I am using Scikit-Learn's RandomForestClassifier to predict multiple labels of documents. Each document has 50 features, no document has any missing features, and each document has at least one label associated with it.
clf = RandomForestClassifier(n_estimators=20).fit(X_train,y_train)
preds = clf.predict(X_test)
However, I have noticed that after prediction there are some samples that are assigned no labels, even though the samples were not missing label data.
>>> y_test[0,:]
array([1, 0, 0, 0, 0, 0, 0, 0, 0, 0, 0, 0, 0, 0, 0, 0, 0, 0, 0, 0, 0])
>>> preds[0,:]
array([ 0., 0., 0., 0., 0., 0., 0., 0., 0., 0., 0., 0., 0.,
0., 0., 0., 0., 0., 0., 0., 0.])
The results of predict_proba align with those of predict.
>>> probas = clf.predict_proba(X_test)
>>> for label in probas:
>>> print (label[0][0], label[0][1])
(0.80000000000000004, 0.20000000000000001)
(0.94999999999999996, 0.050000000000000003)
(0.94999999999999996, 0.050000000000000003)
(1.0, 0.0)
(1.0, 0.0)
(1.0, 0.0)
(0.94999999999999996, 0.050000000000000003)
(0.90000000000000002, 0.10000000000000001)
(1.0, 0.0)
(1.0, 0.0)
(0.94999999999999996, 0.050000000000000003)
(1.0, 0.0)
(0.94999999999999996, 0.050000000000000003)
(0.84999999999999998, 0.14999999999999999)
(0.90000000000000002, 0.10000000000000001)
(0.90000000000000002, 0.10000000000000001)
(1.0, 0.0)
(0.59999999999999998, 0.40000000000000002)
(0.94999999999999996, 0.050000000000000003)
(0.94999999999999996, 0.050000000000000003)
(1.0, 0.0)
Each output above shows that for each label, a higher marginal probability has been assigned to the label not appearing. My understanding of decision trees was that at least one label has to be assigned to each sample when predicting, so this leaves me a bit confused.

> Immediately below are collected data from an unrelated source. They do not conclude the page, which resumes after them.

open scoped BigOperators Topology
open Filter Set Function TopologicalSpace MeasureTheory

namespace Summit.AnomalousDissipation.AnomalousDissipation.Theorems.RobustLoudUpgrade.BorderedCone

open Literature.Analysis.FunctionSpaces Literature.Analysis.FunctionSpaces.Torus
open Literature.Analysis.FluidPDE
open Summit.AnomalousDissipation.AnomalousDissipation.Theses.BaireTransfer
open UnitAddTorus

/-- The flat unit torus `T³`. -/
local notation "𝕋³" => UnitAddTorus (Fin 3)
/-- Real velocity values. -/
local notation "ℝ³" => EuclideanSpace ℝ (Fin 3)
/-- Complex Fourier coefficients / complexified velocity values. -/
local notation "ℂ³" => EuclideanSpace ℂ (Fin 3)

variable {S : Finset (Fin 3 → ℤ)}

/-! ## §1 Characters along the lattice flow `θ ↦ θ·dir (mod ℤ³)` -/

/-- `e_k(θ·dir mod ℤ³) = exp(2πi θ (k·dir))`. [folklore] -/
theorem mFourier_flow (k dir : Fin 3 → ℤ) (θ : ℝ) :
    mFourier k (fun i => (((θ * (dir i : ℝ) : ℝ)) : UnitAddCircle)) =
      Complex.exp (2 * Real.pi * Complex.I * (θ : ℂ) * ((idot k dir : ℤ) : ℂ)) := by
  simp only [mFourier, ContinuousMap.coe_mk, fourier_coe_apply]
  rw [← Complex.exp_sum]
  congr 1
  simp only [idot]
  push_cast
  rw [Finset.mul_sum]
  refine Finset.sum_congr rfl fun i _ => ?_
  ring

/-- Characters have modulus one. [folklore] -/
theorem norm_mFourier_apply (k : Fin 3 → ℤ) (b : 𝕋³) : ‖mFourier k b‖ = 1 := by
  simp only [mFourier, ContinuousMap.coe_mk, norm_prod, fourier_apply, Circle.norm_coe,
    Finset.prod_const_one]

/-! ## §2 The phase action of `T³` on coefficient vectors (pattern from Cruxes/RobustLoudUpgrade/Disproof.lean §11)

To keep this support file definition-free, the phase action `(b·e) k = e_k(b) • e k` and the flow point
`θ·dir (mod ℤ³)` are NOTATIONS for explicit lambda terms. -/

/-- The phase action of `b ∈ T³` on `P_S`: `(b·e) k = e_k(b) • e k` (notation for a lambda term). -/
local notation "phase[" b "] " e:arg => (fun k => mFourier (Subtype.val k) b • e k)

/-- The lattice flow point `θ·dir (mod ℤ³) ∈ T³` (notation for a lambda term). -/
local notation "flow[" dir "] " θ:arg =>
  (fun i : Fin 3 => ((((θ : ℝ) * ((dir : Fin 3 → ℤ) i : ℝ) : ℝ)) : UnitAddCircle))

/-- `coeffExt` of a phased vector. [folklore] -/
theorem coeffExt_phase (b : 𝕋³) (e : Coeff S) (k : Fin 3 → ℤ) :
    coeffExt S (phase[b] e) k = mFourier k b • coeffExt S e k := by
  by_cases hk : k ∈ S
  · rw [coeffExt_of_mem _ hk, coeffExt_of_mem _ hk]
  · rw [coeffExt_of_not_mem _ hk, coeffExt_of_not_mem _ hk, smul_zero]

/-- The Leray multiplier is `ℂ`-homogeneous (pattern from Disproof.lean §2). [folklore] -/
theorem lerayCoeff_smul (k : Fin 3 → ℤ) (a : ℂ) (v : ℂ³) :
    Torus.lerayCoeff k (a • v) = a • Torus.lerayCoeff k v := by
  by_cases hk : k = 0
  · subst hk; simp
  · rw [Torus.lerayCoeff_of_ne_zero hk, Torus.lerayCoeff_of_ne_zero hk, Torus.leraySym_smul]

/-- **`f_{b·e} = f_e(· + b)`** (pattern from Disproof.lean §11 `force_phase`). [folklore] -/
theorem force_phase (b : 𝕋³) (e : Coeff S) : force S (phase[b] e) = fun y => force S e (y + b) := by
  funext y
  rw [force, force, realTrigPoly_apply, realTrigPoly_apply, trigPoly_apply, trigPoly_apply]
  congr 1
  refine Finset.sum_congr rfl fun k _ => ?_
  rw [coeffExt_phase, lerayCoeff_smul, smul_smul, mFourier_apply_add]

/-- The phase action is additive. [folklore] -/
theorem phase_add (b : 𝕋³) (e e' : Coeff S) : phase[b] (e + e') = phase[b] e + phase[b] e' := by
  funext k
  simp only [Pi.add_apply, smul_add]

/-- The phase action commutes with real scalars. [folklore] -/
theorem phase_smul (b : 𝕋³) (s : ℝ) (e : Coeff S) : phase[b] (s • e) = s • phase[b] e := by
  funext k
  simp only [Pi.smul_apply, smul_comm s]

/-- The phase action is isometric for the sup norm of `P_S`. [folklore] -/
theorem norm_phase (b : 𝕋³) (e : Coeff S) : ‖phase[b] e‖ = ‖e‖ := by
  have hk : ∀ k : ↥S, ‖mFourier (Subtype.val k) b • e k‖ = ‖e k‖ := fun k => by
    rw [norm_smul, norm_mFourier_apply, one_mul]
  apply le_antisymm
  · exact (pi_norm_le_iff_of_nonneg (norm_nonneg _)).2 fun k => (hk k).le.trans (norm_le_pi_norm e k)
  · refine (pi_norm_le_iff_of_nonneg (norm_nonneg _)).2 fun k => ?_
    rw [← hk k]
    exact norm_le_pi_norm (fun k => mFourier (Subtype.val k) b • e k) k

/-- The phase action is jointly continuous in `(b, e)`; in particular continuous in `b`. [folklore] -/
theorem continuous_phase_left (e : Coeff S) : Continuous fun b : 𝕋³ => phase[b] e :=
  continuous_pi fun k => ((mFourier (Subtype.val k)).continuous).smul continuous_const

/-- The flow `θ ↦ θ·dir (mod ℤ³)` is continuous. [folklore] -/
theorem continuous_flow (dir : Fin 3 → ℤ) : Continuous fun θ : ℝ => flow[dir] θ :=
  continuous_pi fun i =>
    (continuous_quotient_mk'.comp (continuous_id.mul continuous_const) : Continuous fun θ : ℝ =>
      ((((θ : ℝ) * ((dir : Fin 3 → ℤ) i : ℝ) : ℝ)) : UnitAddCircle))

/-- **An `dir`-invariant coefficient vector is fixed by the phases of the flow**: every active mode has
`k·dir = 0`. [folklore] -/
theorem phase_flow_of_mem_invariantAlong {dir : Fin 3 → ℤ} {c : Coeff S} (hc : c ∈ invariantAlong S dir)
    (θ : ℝ) : phase[flow[dir] θ] c = c := by
  funext k
  by_cases hk : c k = 0
  · simp only [hk, smul_zero]
  · have h0 : idot k dir = 0 := hc k hk
    simp only [mFourier_flow, h0, Int.cast_zero, mul_zero, Complex.exp_zero, one_smul]

/-- **An `dir`-invariant force is invariant under the flow translations.** [folklore] -/
theorem force_flow_of_mem_invariantAlong {dir : Fin 3 → ℤ} {c : Coeff S} (hc : c ∈ invariantAlong S dir)
    (θ : ℝ) (y : 𝕋³) : force S c (y + flow[dir] θ) = force S c y := by
  have h := force_phase (flow[dir] θ) c
  rw [phase_flow_of_mem_invariantAlong hc θ] at h
  exact (congrFun h y).symm

/-! ## §3 The finite character structure along the flow: zero mean for symmetry-BREAKING vectors

For `d ∈ breakingAlong S dir` every active mode of `d` has `k·dir ≠ 0`, so `θ ↦ (θ·dir)·d` is a vector
trigonometric polynomial in `θ` without constant term; its average over the `N`-th roots of unity
(`N > max |k·dir|`) vanishes, hence so does the average of `θ ↦ ℓ((θ·dir)·d)` for every real-linear
functional `ℓ` (the Malkin function of the brief is such an `ℓ`), and a functional with `ℓ d > 0` takes
a NEGATIVE value somewhere on the orbit. -/

/-- A non-trivial `N`-th root of unity `ζ = exp(2πi n/N)`, `0 < |n| < N`, has `∑_{j<N} ζ^j = 0`. [folklore] -/
theorem geom_sum_rootOfUnity_eq_zero {n : ℤ} {N : ℕ} (hn : n ≠ 0) (hnN : n.natAbs < N) :
    ∑ j ∈ Finset.range N, Complex.exp (2 * Real.pi * Complex.I * ((n : ℂ) / (N : ℂ))) ^ j = 0 := by
  have hNpos : 0 < N := lt_of_le_of_lt (Nat.zero_le _) hnN
  have hN0 : (N : ℂ) ≠ 0 := by exact_mod_cast hNpos.ne'
  set ζ : ℂ := Complex.exp (2 * Real.pi * Complex.I * ((n : ℂ) / (N : ℂ))) with hζ
  have hζN : ζ ^ N = 1 := by
    rw [hζ, ← Complex.exp_nat_mul]
    have : (N : ℂ) * (2 * Real.pi * Complex.I * ((n : ℂ) / (N : ℂ))) = (n : ℂ) * (2 * Real.pi * Complex.I) := by
      field_simp
    rw [this, Complex.exp_int_mul_two_pi_mul_I]
  have hζ1 : ζ ≠ 1 := by
    intro h1
    rw [hζ, Complex.exp_eq_one_iff] at h1
    obtain ⟨m, hm⟩ := h1
    have h2pi : (2 * Real.pi * Complex.I : ℂ) ≠ 0 := by
      simp [Real.pi_ne_zero, Complex.I_ne_zero]
    have hdiv : (n : ℂ) / (N : ℂ) = (m : ℂ) :=
      mul_right_cancel₀ h2pi (by linear_combination hm)
    have hnm : (n : ℂ) = (m : ℂ) * (N : ℂ) := by
      rw [div_eq_iff hN0] at hdiv; exact hdiv
    have hnm' : n = m * (N : ℤ) := by exact_mod_cast hnm
    have hm0 : m ≠ 0 := by
      rintro rfl; simp at hnm'; exact hn hnm'
    have : (N : ℤ) ≤ |n| := by
      rw [hnm', abs_mul, Nat.abs_cast]
      exact le_mul_of_one_le_left (by positivity) (Int.one_le_abs hm0)
    rw [← Int.natCast_natAbs] at this
    omega
  rw [geom_sum_eq hζ1, hζN, sub_self, zero_div]

/-- **Zero mean along the orbit (discrete form).** For a symmetry-breaking `d` and `N` exceeding every
`|k·dir|`, `k ∈ S`, the sum of the phased vectors `((j/N)·dir)·d`, `j < N`, vanishes. [folklore] -/
theorem sum_phase_flow_eq_zero {dir : Fin 3 → ℤ} {d : Coeff S} (hd : d ∈ breakingAlong S dir) {N : ℕ}
    (hN : ∀ k : ↥S, (idot k dir).natAbs < N) :
    ∑ j ∈ Finset.range N, phase[flow[dir] ((j : ℝ) / (N : ℝ))] d = 0 := by
  funext k
  rw [Finset.sum_apply, Pi.zero_apply]
  by_cases h0 : idot k dir = 0
  · have hdk : d k = 0 := hd k h0
    simp only [hdk, smul_zero, Finset.sum_const_zero]
  · have hNpos : 0 < N := lt_of_le_of_lt (Nat.zero_le _) (hN k)
    have hN0 : (N : ℂ) ≠ 0 := by exact_mod_cast hNpos.ne'
    have hterm : ∀ j : ℕ, mFourier (Subtype.val k) (flow[dir] ((j : ℝ) / (N : ℝ))) • d k =
        Complex.exp (2 * Real.pi * Complex.I * (((idot k dir : ℤ) : ℂ) / (N : ℂ))) ^ j • d k := by
      intro j
      rw [mFourier_flow, ← Complex.exp_nat_mul]
      congr 2
      push_cast
      field_simp
    simp only [hterm]
    rw [← Finset.sum_smul, geom_sum_rootOfUnity_eq_zero h0 (hN k), zero_smul]

/-- The phases of the flow at `θ = 0` act trivially. [folklore] -/
theorem phase_flow_zero (dir : Fin 3 → ℤ) (e : Coeff S) : phase[flow[dir] (0 : ℝ)] e = e := by
  funext k
  rw [mFourier_flow]
  simp

/-- **A real-linear functional positive at a symmetry-breaking `d` is negative somewhere on its orbit**
(zero mean ⇒ strict sign change; the Malkin function `θ ↦ ⟨ψ₀, f_{(θ·dir)·d}⟩` is the case in point).
[folklore] -/
theorem exists_neg_on_orbit_of_breaking {dir : Fin 3 → ℤ} {d : Coeff S} (hd : d ∈ breakingAlong S dir)
    (ℓ : Coeff S →L[ℝ] ℝ) (hℓ : 0 < ℓ d) : ∃ θ : ℝ, ℓ (phase[flow[dir] θ] d) < 0 := by
  by_contra h
  push Not at h
  set N : ℕ := (Finset.univ : Finset ↥S).sup (fun k => (idot k dir).natAbs) + 1 with hNdef
  have hN : ∀ k : ↥S, (idot k dir).natAbs < N := fun k =>
    Nat.lt_succ_of_le (Finset.le_sup (f := fun k : ↥S => (idot k dir).natAbs) (Finset.mem_univ k))
  have hsum := congrArg ℓ (sum_phase_flow_eq_zero hd hN)
  rw [map_sum, map_zero] at hsum
  have h0mem : (0 : ℕ) ∈ Finset.range N := Finset.mem_range.2 (Nat.succ_pos _)
  have hle := Finset.single_le_sum (f := fun j : ℕ => ℓ (phase[flow[dir] ((j : ℝ) / (N : ℝ))] d))
    (fun j _ => h _) h0mem
  have hz : ((0 : ℕ) : ℝ) / (N : ℝ) = 0 := by simp
  simp only [hsum] at hle
  rw [hz, phase_flow_zero] at hle
  exact absurd hle (not_le.2 hℓ)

Is it expected behavior for a multilabel decision tree / random forest to be able to assign no labels to a sample?
UPDATE 1
The features of each document are probabilities of belonging to a topic according to a topic model.
>>>X_train.shape
(99892L, 50L)
>>>X_train[3,:]
array([ 5.21079651e-01, 1.41085893e-06, 2.55158446e-03,
5.88421331e-04, 4.17571505e-06, 9.78104112e-03,
1.14105667e-03, 7.93964896e-04, 7.85177346e-03,
1.92635026e-03, 5.21080173e-07, 4.04680406e-04,
2.68261102e-04, 4.60332012e-04, 2.01803955e-03,
6.73533276e-03, 1.38491129e-03, 1.05682475e-02,
1.79368409e-02, 3.86488757e-03, 4.46729289e-04,
8.82488825e-05, 2.09428702e-03, 4.12810745e-02,
1.81651561e-03, 6.43641626e-03, 1.39687081e-03,
1.71262909e-03, 2.95181902e-04, 2.73045908e-03,
4.77474778e-02, 7.56948497e-03, 4.22549636e-03,
3.78891036e-03, 4.64685435e-03, 6.18710017e-03,
2.40424583e-02, 7.78131179e-03, 8.14288762e-03,
1.05162547e-02, 1.83166124e-02, 3.92332202e-03,
9.83870257e-03, 1.16684231e-02, 2.02723299e-02,
3.38977762e-03, 2.69966332e-02, 3.43221675e-02,
2.78571022e-02, 7.11067964e-02])
The label data was formatted using MultiLabelBinarizer and looks like:
>>>y_train.shape
(99892L, 21L)
>>>y_train[3,:]
array([0, 1, 0, 0, 0, 0, 0, 1, 0, 0, 0, 0, 0, 0, 0, 0, 0, 0, 0, 0, 0])
UPDATE 2
The output of predict_proba above suggested above that the assigning of no classes might be an artifact of trees voting on labels (there are 20 trees and all probabilities are approximately multiples of 0.05). However, using a single decision tree, I still find there are some samples that are assigned no labels. The output looks similar to predict_proba above, in that for each sample there is a probability a given label is assigned or not to the sample. This seems to suggest that at some point the decision tree is turning the problem into binary classification, though the documentation says that the tree takes advantage of label correlations.